Voyons cela selon différents points de vue :

Au niveau anatomique et biomécanique

Selon l’Agence européenne pour la sécurité et la santé au travail, quatre facteurs biomécaniques sont déterminants dans la survenue des TMS :

  • la posture
  • la répétition
  • la charge
  • la durée de l’activité

Au vu du premier facteur indiqué à savoir la posture, pensez-vous que la flexion latérale ou inclinaison amène à une position correcte ?

D’un point de vue biomécanique, il faut bien comprendre que la flexion latérale n’est pas un mouvement pur! Comme l’indiquent Dufour et Pillu (2017), « les courbures vertébrales tendent à associer la flexion latérale et la rotation du même côté ». Expliquant que cet effet rotatoire omniprésent est accentué par les ligaments convexitaires, ce qui induit une compression des disques inter-vertébraux du côté concavitaire (courbé).

Concernant la répartition des charges en station debout au niveau de la colonne vertébrale, et plus particulièrement au niveau de l’étage lombaire sur laquelle repose le poids de la tête, des bras et du tronc, elle représente sur le disque L5/S1 une charge d’environ cinquante kilos (charge estimée pour un individu d’environ soixante quinze kilos). Dans cette position « la courbure lombaire naturelle (lordose) ménage une répartition équilibrée des pressions au niveau du disque, et les tensions des ligaments sont les plus faibles. »

En cas de flexion latérale et de rotation du tronc, il faut dès lors comprendre que les pressions exercées sur les disques sont multipliées, et peuvent atteindre plusieurs centaines de kilos! Et sans port de charge. Je vous laisse donc imaginer avec … Pour vous en convaincre, vous pouvez consulter les études de Hindle et al., Seroussi et al.

Sans parler des contraintes biomécaniques sur les structures anatomiques, voire des atteintes des structures de soutien comme le ligament ilio-lombaire (LIL), véritable hauban de la charnière lombo-sacrée (vidéo) dont le rôle principal est d’éviter le glissement de L4 sur L5 et L5 sur S1 (Chow et al., Leong et al.), les modifications de courbures, l’instabilité du bassin et toutes les réactions en chaîne que cela peut engendrer en terme d’incidences tant sur l’intégrité physique que sur la performance globale.
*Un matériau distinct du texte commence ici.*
import Mathlib
import HarnessLib
import Literature.NumberTheory.LFunctions.ZetaScrew
import Summits.RiemannHypothesis.RiemannHypothesis.Theorems.IntegerScrewKNodeForm

/-!
# Route `IntegerScrew` — the pivot below the Gram form of an ARBITRARY finite set of increments,
# and the abstract «diagonal + rows» floor lemma (PIVOT-LAW §15.14, kernel road (1)–(2) and (5);
# RH-FREE given `S_{M−1} ≻ 0`)

`d_M` is the squared distance of the newest node of Kreĭn's screw line from the span of the earlier
nodes, so `d_M ≤ ‖I_M + Σ_i θ_i I_{a_i}‖²` for every finite family of increments
`I_a = x_{log a} − x_{log(a−1)}`, `3 ≤ a < M`.  `IntegerScrewKNodeForm.screwPivot_le_incrementForm` is the
case of the `K + 1` increments next to the corner (proved by Abel summation, which needs contiguity);
`IntegerScrewHingeFloor.screwPivot_le_farTwoIncrement` the case of one far increment.  Here:

* `sum_Icc_mul_incrementNode`, `sum_Icc_mul_incrementVector` — the node functional of a linear
  combination of increment vectors `e_a − e_{a−1}`: `Σ_m f(m)·x_m = Σ_i θ_i (f(a_i) − f(a_i − 1))`;
* **`screwPivot_le_incrementGram`** — for ANY finite index set `s`, labels `a : s → [3, M]` with one
  distinguished index `i₀` of label `M` and coefficient `1`, all other labels `< M`, and `S_{M−1} ≻ 0`:
  `d_M ≤ Σ_{i,j ∈ s} θ_i θ_j·B(a_i, a_j)`,
  `B(a,b) = Ψ(log a − log(b−1)) + Ψ(log(a−1) − log b) − Ψ(log a − log b) − Ψ(log(a−1) − log(b−1))`
  (`= ⟨I_a, I_b⟩`; no contiguity, no injectivity of the labels needed — the mixed second difference of
  the kernel `G(t,u) = Ψ(t) + Ψ(u) − Ψ(t−u)` kills the one-point terms by itself);
* **`eventually_gramFloor`** — the analytic half, abstractly: if along `M → ∞` the scaled Gram entries
  satisfy `g_M(i₀,i) → C_i` (rows), `g_M(i,i)/L_M → w_i > 0` (diagonal), `g_M(i,j)` eventually bounded
  (`i ≠ j`, both `≠ i₀`) and `L_M → ∞`, then with `θ_i = −(C_i/w_i)/L_M` (`θ_{i₀} = 1`), for every
  `ε > 0` eventually `Σ_{i ≠ i₀} C_i²/w_i − ε ≤ (g_M(i₀,i₀) − Σ_{i,j} θ_i θ_j g_M(i,j))·L_M` — the gains
  of directions that are orthogonal to leading order ADD.

`IntegerScrewArithmeticFloor` instantiates both with the `K` neighbours and the hinge carriers
`⌈M/q⌉` of finitely many prime powers `q` (PIVOT-LAW §15.14: `liminf G·log M ≥ S_K + Σ_q Λ(q)²/q²`).
Pure algebra / elementary limits; nothing here bears on the truth of RH. [Suzuki2023, (1.4)]
-/

noncomputable section

-- D-0017: `Summit.<S>.<S>.…` is the designed namespace of a single-problem summit.
set_option linter.dupNamespace false

namespace Summit.RiemannHypothesis.RiemannHypothesis.Theorems.IntegerScrew

open Literature.NumberTheory.LFunctions Finset Filter
open scoped Topology

/-! ### The node functional of an increment vector -/

/-- For `3 ≤ a ≤ M`: `Σ_{m ∈ [2,M]} f(m)·(e_a − e_{a−1})_m = f(a) − f(a−1)`. [folklore] -/
theorem sum_Icc_mul_incrementNode {M a : ℕ} (ha : 3 ≤ a) (haM : a ≤ M) (f : ℕ → ℝ) :
    ∑ m ∈ Icc 2 M, f m * ((if m = a then (1 : ℝ) else 0) - (if m = a - 1 then 1 else 0))
      = f a - f (a - 1) := by
  have hmem : a ∈ Icc 2 M := Finset.mem_Icc.2 ⟨by omega, haM⟩
  have hmem' : a - 1 ∈ Icc 2 M := Finset.mem_Icc.2 ⟨by omega, by omega⟩
  simp only [mul_sub, mul_ite, mul_one, mul_zero, Finset.sum_sub_distrib, Finset.sum_ite_eq',
    hmem, hmem', if_true]

/-- The node functional of a linear combination of increment vectors: for labels `a_i ∈ [3, M]`,
`Σ_{m ∈ [2,M]} f(m)·(Σ_i θ_i (e_{a_i} − e_{a_i−1}))_m = Σ_i θ_i (f(a_i) − f(a_i − 1))`. [folklore] -/
theorem sum_Icc_mul_incrementVector {ι : Type*} (s : Finset ι) (lab : ι → ℕ) (θ : ι → ℝ) {M : ℕ}
    (hlab : ∀ i ∈ s, 3 ≤ lab i ∧ lab i ≤ M) (f : ℕ → ℝ) :
    ∑ m ∈ Icc 2 M, f m * (∑ i ∈ s, θ i *
        ((if m = lab i then (1 : ℝ) else 0) - (if m = lab i - 1 then 1 else 0)))
      = ∑ i ∈ s, θ i * (f (lab i) - f (lab i - 1)) := by
  simp_rw [Finset.mul_sum]
  rw [Finset.sum_comm]
  refine Finset.sum_congr rfl fun i hi => ?_
  have h := sum_Icc_mul_incrementNode (hlab i hi).1 (hlab i hi).2 f
  rw [← h, Finset.mul_sum]
  exact Finset.sum_congr rfl fun m _ => by ring

/-! ### The pivot below the Gram form of any finite set of increments -/

/-- **GENERAL INCREMENT TRIAL INEQUALITY.**  Let `s` be a finite index set with labels `lab : ι → ℕ`
and coefficients `θ : ι → ℝ`, `i₀ ∈ s` a distinguished index with `lab i₀ = M`, `θ i₀ = 1`, every other
label `< M`, all labels `≥ 3`, and `S_{M−1} = screwMatrix (M−2) ≻ 0`.  Then
`d_M ≤ Σ_{i,j ∈ s} θ_i θ_j·[Ψ(log a_i − log(a_j−1)) + Ψ(log(a_i−1) − log a_j) − Ψ(log a_i − log a_j)
 − Ψ(log(a_i−1) − log(a_j−1))]` — the squared length of `Σ_i θ_i I_{a_i}` on the screw line
(`I_a = x_{log a} − x_{log(a−1)}`). [folklore] -/
theorem screwPivot_le_incrementGram {ι : Type*} (s : Finset ι) (lab : ι → ℕ) (θ : ι → ℝ)
    {M : ℕ} {i₀ : ι} (hi₀ : i₀ ∈ s) (hlab₀ : lab i₀ = M) (hθ₀ : θ i₀ = 1)
    (hlt : ∀ i ∈ s, i ≠ i₀ → lab i < M) (h3 : ∀ i ∈ s, 3 ≤ lab i)
    (hPD : (screwMatrix (M - 2)).PosDef) :
    screwPivot M ≤ ∑ i ∈ s, ∑ j ∈ s, θ i * θ j *
      (zetaScrew (Real.log (lab i) - Real.log ((lab j : ℝ) - 1))
        + zetaScrew (Real.log ((lab i : ℝ) - 1) - Real.log (lab j))
        - zetaScrew (Real.log (lab i) - Real.log (lab j))
        - zetaScrew (Real.log ((lab i : ℝ) - 1) - Real.log ((lab j : ℝ) - 1))) := by
  have hM3 : 3 ≤ M := hlab₀ ▸ h3 i₀ hi₀
  obtain ⟨n, rfl⟩ : ∃ n, M = n + 2 := ⟨M - 2, by omega⟩
  have hn2 : n + 2 - 2 = n := by omega
  rw [hn2] at hPD
  have hle : ∀ i ∈ s, 3 ≤ lab i ∧ lab i ≤ n + 2 := by
    intro i hi
    refine ⟨h3 i hi, ?_⟩
    by_cases h : i = i₀
    · rw [h, hlab₀]
    · exact (hlt i hi h).le
  -- the node vector of `Σ_i θ_i I_{a_i}`
  set x : ℕ → ℝ := fun m => ∑ i ∈ s, θ i *
    ((if m = lab i then (1 : ℝ) else 0) - (if m = lab i - 1 then 1 else 0)) with hxdef
  have hxM : x (n + 2) = 1 := by
    simp only [hxdef]
    rw [Finset.sum_eq_single_of_mem i₀ hi₀ (fun i hi hne => by
      have := hlt i hi hne
      rw [if_neg (by omega), if_neg (by omega), sub_zero, mul_zero])]
    rw [hlab₀, hθ₀, if_pos rfl, if_neg (by omega)]
    ring
  have h1 := screwPivot_add_two_le_natForm n hPD x hxM
  -- expand the double sum by bilinearity
  set K : ℕ → ℕ → ℝ := fun m m' => zetaScrewKernel (Real.log m) (Real.log m') with hKdef
  have hinner : ∀ m ∈ Icc 2 (n + 2), ∑ m' ∈ Icc 2 (n + 2), K m m' * (x m * x m')
      = x m * ∑ j ∈ s, θ j * (K m (lab j) - K m (lab j - 1)) := by
    intro m _
    rw [← sum_Icc_mul_incrementVector s lab θ hle (K m), Finset.mul_sum]
    exact Finset.sum_congr rfl fun m' _ => by simp only [hxdef]; ring
  have hform : ∑ m ∈ Icc 2 (n + 2), ∑ m' ∈ Icc 2 (n + 2), K m m' * (x m * x m')
      = ∑ i ∈ s, θ i * ((∑ j ∈ s, θ j * (K (lab i) (lab j) - K (lab i) (lab j - 1)))
          - ∑ j ∈ s, θ j * (K (lab i - 1) (lab j) - K (lab i - 1) (lab j - 1))) := by
    rw [Finset.sum_congr rfl hinner]
    rw [← sum_Icc_mul_incrementVector s lab θ hle
      (fun m => ∑ j ∈ s, θ j * (K m (lab j) - K m (lab j - 1)))]
    exact Finset.sum_congr rfl fun m _ => by simp only [hxdef]; ring
  rw [hform] at h1
  refine h1.trans (le_of_eq ?_)
  refine Finset.sum_congr rfl fun i hi => ?_
  rw [← Finset.sum_sub_distrib, Finset.mul_sum]
  refine Finset.sum_congr rfl fun j hj => ?_
  have hci : ((lab i - 1 : ℕ) : ℝ) = (lab i : ℝ) - 1 := by
    rw [Nat.cast_sub (by linarith [(hle i hi).1]), Nat.cast_one]
  have hcj : ((lab j - 1 : ℕ) : ℝ) = (lab j : ℝ) - 1 := by
    rw [Nat.cast_sub (by linarith [(hle j hj).1]), Nat.cast_one]
  simp only [hKdef, zetaScrewKernel, hci, hcj]
  ring

/-! ### The abstract floor lemma: orthogonal-to-leading-order directions add their gains -/

/-- **GRAM FLOOR LEMMA.**  Let `s` be a finite index set, `i₀ ∈ s`, `g : ℕ → ι → ι → ℝ` symmetric on
`s`, `L_M → +∞`.  Suppose that for every `i ∈ s`, `i ≠ i₀`: `g_M(i₀,i) → C_i` and `g_M(i,i)/L_M → w_i`
with `w_i > 0`, and that for `i ≠ j` in `s ∖ {i₀}` the entries `g_M(i,j)` are eventually bounded.  Then
with the coefficients `θ_{i₀} = 1`, `θ_i = −(C_i/w_i)/L_M`, for every `ε > 0`, eventually in `M`:
`Σ_{i ∈ s ∖ {i₀}} C_i²/w_i − ε ≤ (g_M(i₀,i₀) − Σ_{i,j ∈ s} θ_i θ_j g_M(i,j))·L_M`.
(Completing squares direction by direction: each direction gains `C_i²/(w_i L_M)`, and the cross terms
are `O(1/L_M²)`.) [folklore] -/
theorem eventually_gramFloor {ι : Type*} [DecidableEq ι] (s : Finset ι) {i₀ : ι} (hi₀ : i₀ ∈ s)
    (g : ℕ → ι → ι → ℝ) (L : ℕ → ℝ) (C w : ι → ℝ)
    (hL : Tendsto L atTop atTop)
    (hsymm : ∀ M, ∀ i ∈ s, ∀ j ∈ s, g M i j = g M j i)
    (hrow : ∀ i ∈ s, i ≠ i₀ → Tendsto (fun M => g M i₀ i) atTop (𝓝 (C i)))
    (hdiag : ∀ i ∈ s, i ≠ i₀ → Tendsto (fun M => g M i i / L M) atTop (𝓝 (w i)))
    (hw : ∀ i ∈ s, i ≠ i₀ → 0 < w i)
    (hoff : ∀ i ∈ s, ∀ j ∈ s, i ≠ i₀ → j ≠ i₀ → i ≠ j → ∃ B : ℝ, ∀ᶠ M in atTop, |g M i j| ≤ B)
    {ε : ℝ} (hε : 0 < ε) :
    ∀ᶠ M in atTop, (∑ i ∈ s.erase i₀, C i ^ 2 / w i) - ε ≤
      (g M i₀ i₀ - ∑ i ∈ s, ∑ j ∈ s,
        (if i = i₀ then (1 : ℝ) else -(C i / w i) / L M) *
          (if j = i₀ then (1 : ℝ) else -(C j / w j) / L M) * g M i j) * L M := by
  set s' := s.erase i₀ with hs'
  set γ : ι → ℝ := fun i => C i / w i with hγ
  have hs : s = insert i₀ s' := by rw [hs', Finset.insert_erase hi₀]
  have hi₀' : i₀ ∉ s' := Finset.notMem_erase i₀ s
  have hmem' : ∀ i ∈ s', i ∈ s ∧ i ≠ i₀ := fun i hi =>
    ⟨Finset.mem_of_mem_erase hi, Finset.ne_of_mem_erase hi⟩
  -- eventually L_M > 0
  have hLpos : ∀ᶠ M in atTop, 0 < L M := hL.eventually (eventually_gt_atTop 0)
  -- the identity: (g₀₀ − Q)·L = 2Σ γ_i g_{0i} − Σ γ_i² (g_ii/L) − Σ_{i≠j} γ_i γ_j g_ij / L
  have hident : ∀ M, 0 < L M →
      (g M i₀ i₀ - ∑ i ∈ s, ∑ j ∈ s,
        (if i = i₀ then (1 : ℝ) else -(C i / w i) / L M) *
          (if j = i₀ then (1 : ℝ) else -(C j / w j) / L M) * g M i j) * L M
      = 2 * ∑ i ∈ s', γ i * g M i₀ i - ∑ i ∈ s', γ i ^ 2 * (g M i i / L M)
        - ∑ i ∈ s', ∑ j ∈ s'.erase i, γ i * γ j * g M i j / L M := by
    intro M hLM
    have hL0 : L M ≠ 0 := hLM.ne'
    set θf : ι → ℝ := fun i => if i = i₀ then (1 : ℝ) else -(C i / w i) / L M with hθf
    have hθ0 : θf i₀ = 1 := by simp [hθf]
    have hθ' : ∀ i ∈ s', θf i = -(γ i) / L M := fun i hi => by
      simp only [hθf, if_neg (hmem' i hi).2, hγ]
    show (g M i₀ i₀ - ∑ i ∈ s, ∑ j ∈ s, θf i * θf j * g M i j) * L M = _
    -- expand the double sum over `insert i₀ s'`
    have hexp : ∑ i ∈ s, ∑ j ∈ s, θf i * θf j * g M i j
        = g M i₀ i₀ + 2 * ∑ i ∈ s', -(γ i) / L M * g M i₀ i
          + ∑ i ∈ s', (γ i ^ 2 / L M ^ 2 * g M i i
            + ∑ j ∈ s'.erase i, γ i * γ j / L M ^ 2 * g M i j) := by
      rw [hs, Finset.sum_insert hi₀', Finset.sum_insert hi₀',
        Finset.sum_congr rfl fun i _ => Finset.sum_insert hi₀', Finset.sum_add_distrib, hθ0]
      have hr : ∑ j ∈ s', 1 * θf j * g M i₀ j = ∑ i ∈ s', -(γ i) / L M * g M i₀ i :=
        Finset.sum_congr rfl fun j hj => by rw [hθ' j hj, one_mul]
      have hc : ∑ i ∈ s', θf i * 1 * g M i i₀ = ∑ i ∈ s', -(γ i) / L M * g M i₀ i :=
        Finset.sum_congr rfl fun i hi => by
          rw [hθ' i hi, mul_one, hsymm M i (hmem' i hi).1 i₀ hi₀]
      have hd : ∑ i ∈ s', ∑ j ∈ s', θf i * θf j * g M i j
          = ∑ i ∈ s', (γ i ^ 2 / L M ^ 2 * g M i i
            + ∑ j ∈ s'.erase i, γ i * γ j / L M ^ 2 * g M i j) := by
        refine Finset.sum_congr rfl fun i hi => ?_
        rw [← Finset.add_sum_erase s' _ hi, hθ' i hi]
        congr 1
        · field_simp
        · refine Finset.sum_congr rfl fun j hj => ?_
          rw [hθ' j (Finset.mem_of_mem_erase hj)]
          field_simp
      rw [hr, hc, hd]
      ring
    rw [hexp]
    have e1 : (2 * ∑ i ∈ s', -(γ i) / L M * g M i₀ i) * L M = -(2 * ∑ i ∈ s', γ i * g M i₀ i) := by
      rw [mul_comm, ← mul_assoc, Finset.mul_sum, Finset.mul_sum, ← Finset.sum_neg_distrib]
      refine Finset.sum_congr rfl fun i _ => ?_
      field_simp
    have e2 : (∑ i ∈ s', (γ i ^ 2 / L M ^ 2 * g M i i
        + ∑ j ∈ s'.erase i, γ i * γ j / L M ^ 2 * g M i j)) * L M
        = ∑ i ∈ s', γ i ^ 2 * (g M i i / L M)
          + ∑ i ∈ s', ∑ j ∈ s'.erase i, γ i * γ j * g M i j / L M := by
      rw [Finset.sum_mul, ← Finset.sum_add_distrib]
      refine Finset.sum_congr rfl fun i _ => ?_
      rw [add_mul, Finset.sum_mul]
      congr 1
      · field_simp
      · refine Finset.sum_congr rfl fun j _ => ?_
        field_simp
    linear_combination -e1 - e2
  -- the limit of the right-hand side
  have hlim_row : Tendsto (fun M => 2 * ∑ i ∈ s', γ i * g M i₀ i) atTop
      (𝓝 (2 * ∑ i ∈ s', γ i * C i)) :=
    (tendsto_finsetSum s' fun i hi =>
      (hrow i (hmem' i hi).1 (hmem' i hi).2).const_mul (γ i)).const_mul 2
  have hlim_diag : Tendsto (fun M => ∑ i ∈ s', γ i ^ 2 * (g M i i / L M)) atTop
      (𝓝 (∑ i ∈ s', γ i ^ 2 * w i)) :=
    tendsto_finsetSum s' fun i hi => (hdiag i (hmem' i hi).1 (hmem' i hi).2).const_mul (γ i ^ 2)
  have hLinv : Tendsto (fun M => (L M)⁻¹) atTop (𝓝 0) := hL.inv_tendsto_atTop
  have hlim_off : Tendsto (fun M => ∑ i ∈ s', ∑ j ∈ s'.erase i, γ i * γ j * g M i j / L M) atTop
      (𝓝 0) := by
    rw [show (0 : ℝ) = ∑ i ∈ s', ∑ j ∈ s'.erase i, (0 : ℝ) by simp]
    refine tendsto_finsetSum s' fun i hi => tendsto_finsetSum _ fun j hj => ?_
    have hj' := hmem' j (Finset.mem_of_mem_erase hj)
    obtain ⟨B, hB⟩ := hoff i (hmem' i hi).1 j hj'.1 (hmem' i hi).2 hj'.2
      (Finset.ne_of_mem_erase hj).symm
    have hbound : ∀ᶠ M in atTop, ‖γ i * γ j * g M i j / L M‖ ≤ |γ i * γ j| * B * |(L M)⁻¹| := by
      filter_upwards [hB] with M hM
      rw [Real.norm_eq_abs, div_eq_mul_inv, abs_mul, abs_mul (γ i * γ j)]
      gcongr
    refine squeeze_zero_norm' hbound ?_
    have : Tendsto (fun M => |γ i * γ j| * B * |(L M)⁻¹|) atTop (𝓝 (|γ i * γ j| * B * |0|)) :=
      ((continuous_abs.tendsto 0).comp hLinv).const_mul _
    simpa using this
  have hlim : Tendsto (fun M => 2 * ∑ i ∈ s', γ i * g M i₀ i - ∑ i ∈ s', γ i ^ 2 * (g M i i / L M)
      - ∑ i ∈ s', ∑ j ∈ s'.erase i, γ i * γ j * g M i j / L M) atTop
      (𝓝 (2 * ∑ i ∈ s', γ i * C i - ∑ i ∈ s', γ i ^ 2 * w i - 0)) :=
    (hlim_row.sub hlim_diag).sub hlim_off
  -- the value of the limit is the floor Σ C_i²/w_i
  have hval : 2 * ∑ i ∈ s', γ i * C i - ∑ i ∈ s', γ i ^ 2 * w i - 0
      = ∑ i ∈ s', C i ^ 2 / w i := by
    rw [sub_zero, Finset.mul_sum, ← Finset.sum_sub_distrib]
    refine Finset.sum_congr rfl fun i hi => ?_
    have hwi : w i ≠ 0 := (hw i (hmem' i hi).1 (hmem' i hi).2).ne'
    simp only [hγ]
    field_simp
    ring
  rw [hval] at hlim
  have hev := hlim.eventually (Ioi_mem_nhds (show (∑ i ∈ s', C i ^ 2 / w i) - ε
    < ∑ i ∈ s', C i ^ 2 / w i by linarith))
  filter_upwards [hev, hLpos] with M hM hLM
  rw [hident M hLM]
  exact le_of_lt hM

end Summit.RiemannHypothesis.RiemannHypothesis.Theorems.IntegerScrew

end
En détail, la simple rotation du tronc provoque au niveau lombal (lombaire) un cisaillement des fibres de l’anneau du disque L5/S1. D’autant que, rappelons le, les amplitudes en rotation à cet étage sont faibles (5 à 10°). Ainsi, si elle est combinée à l’inclinaison du buste, les conséquences sont :

  • augmentation du cisaillement des fibres de l’anneau (annulus fibrosus);
  • augmentation de la pression sur le disque (effet de bras de levier);
  • inversion de la courbure du dos;
  • pincement de la partie antérieure et latérale du disque;
  • étirement de la partie postérieure et latérale du disque.

À savoir que dans tout ça, la vocation fonctionnelle du rachis, notamment au niveau lombaire reste la STABILITÉ, primordiale à l’expression de sa mobilité comme le rappelle les auteurs que je cite ou Frédérick Causse, kinésithérapeute, dans son article sur le gainage. Et sur lequel nous allons revenir.

Si on reprend l’exécution de la flexion latérale, elle est donc le parfait exemple du type de mouvement préjudiciable qu’il faut particulièrement éviter, et qui n’a d’un point de vue fonctionnel, que très peu d’intérêt et de cohérence. Surtout si on s’oblige à une rotation accentuée du buste pour obtenir la contraction volontaire du ou des oblique(s) (notamment), que l’on cherche à solliciter. Et peu importe que l’on tienne seulement un ou deux haltères. La recommandation de Frédéric Delavier n’est donc pas fondée (Jäger et Luttmann).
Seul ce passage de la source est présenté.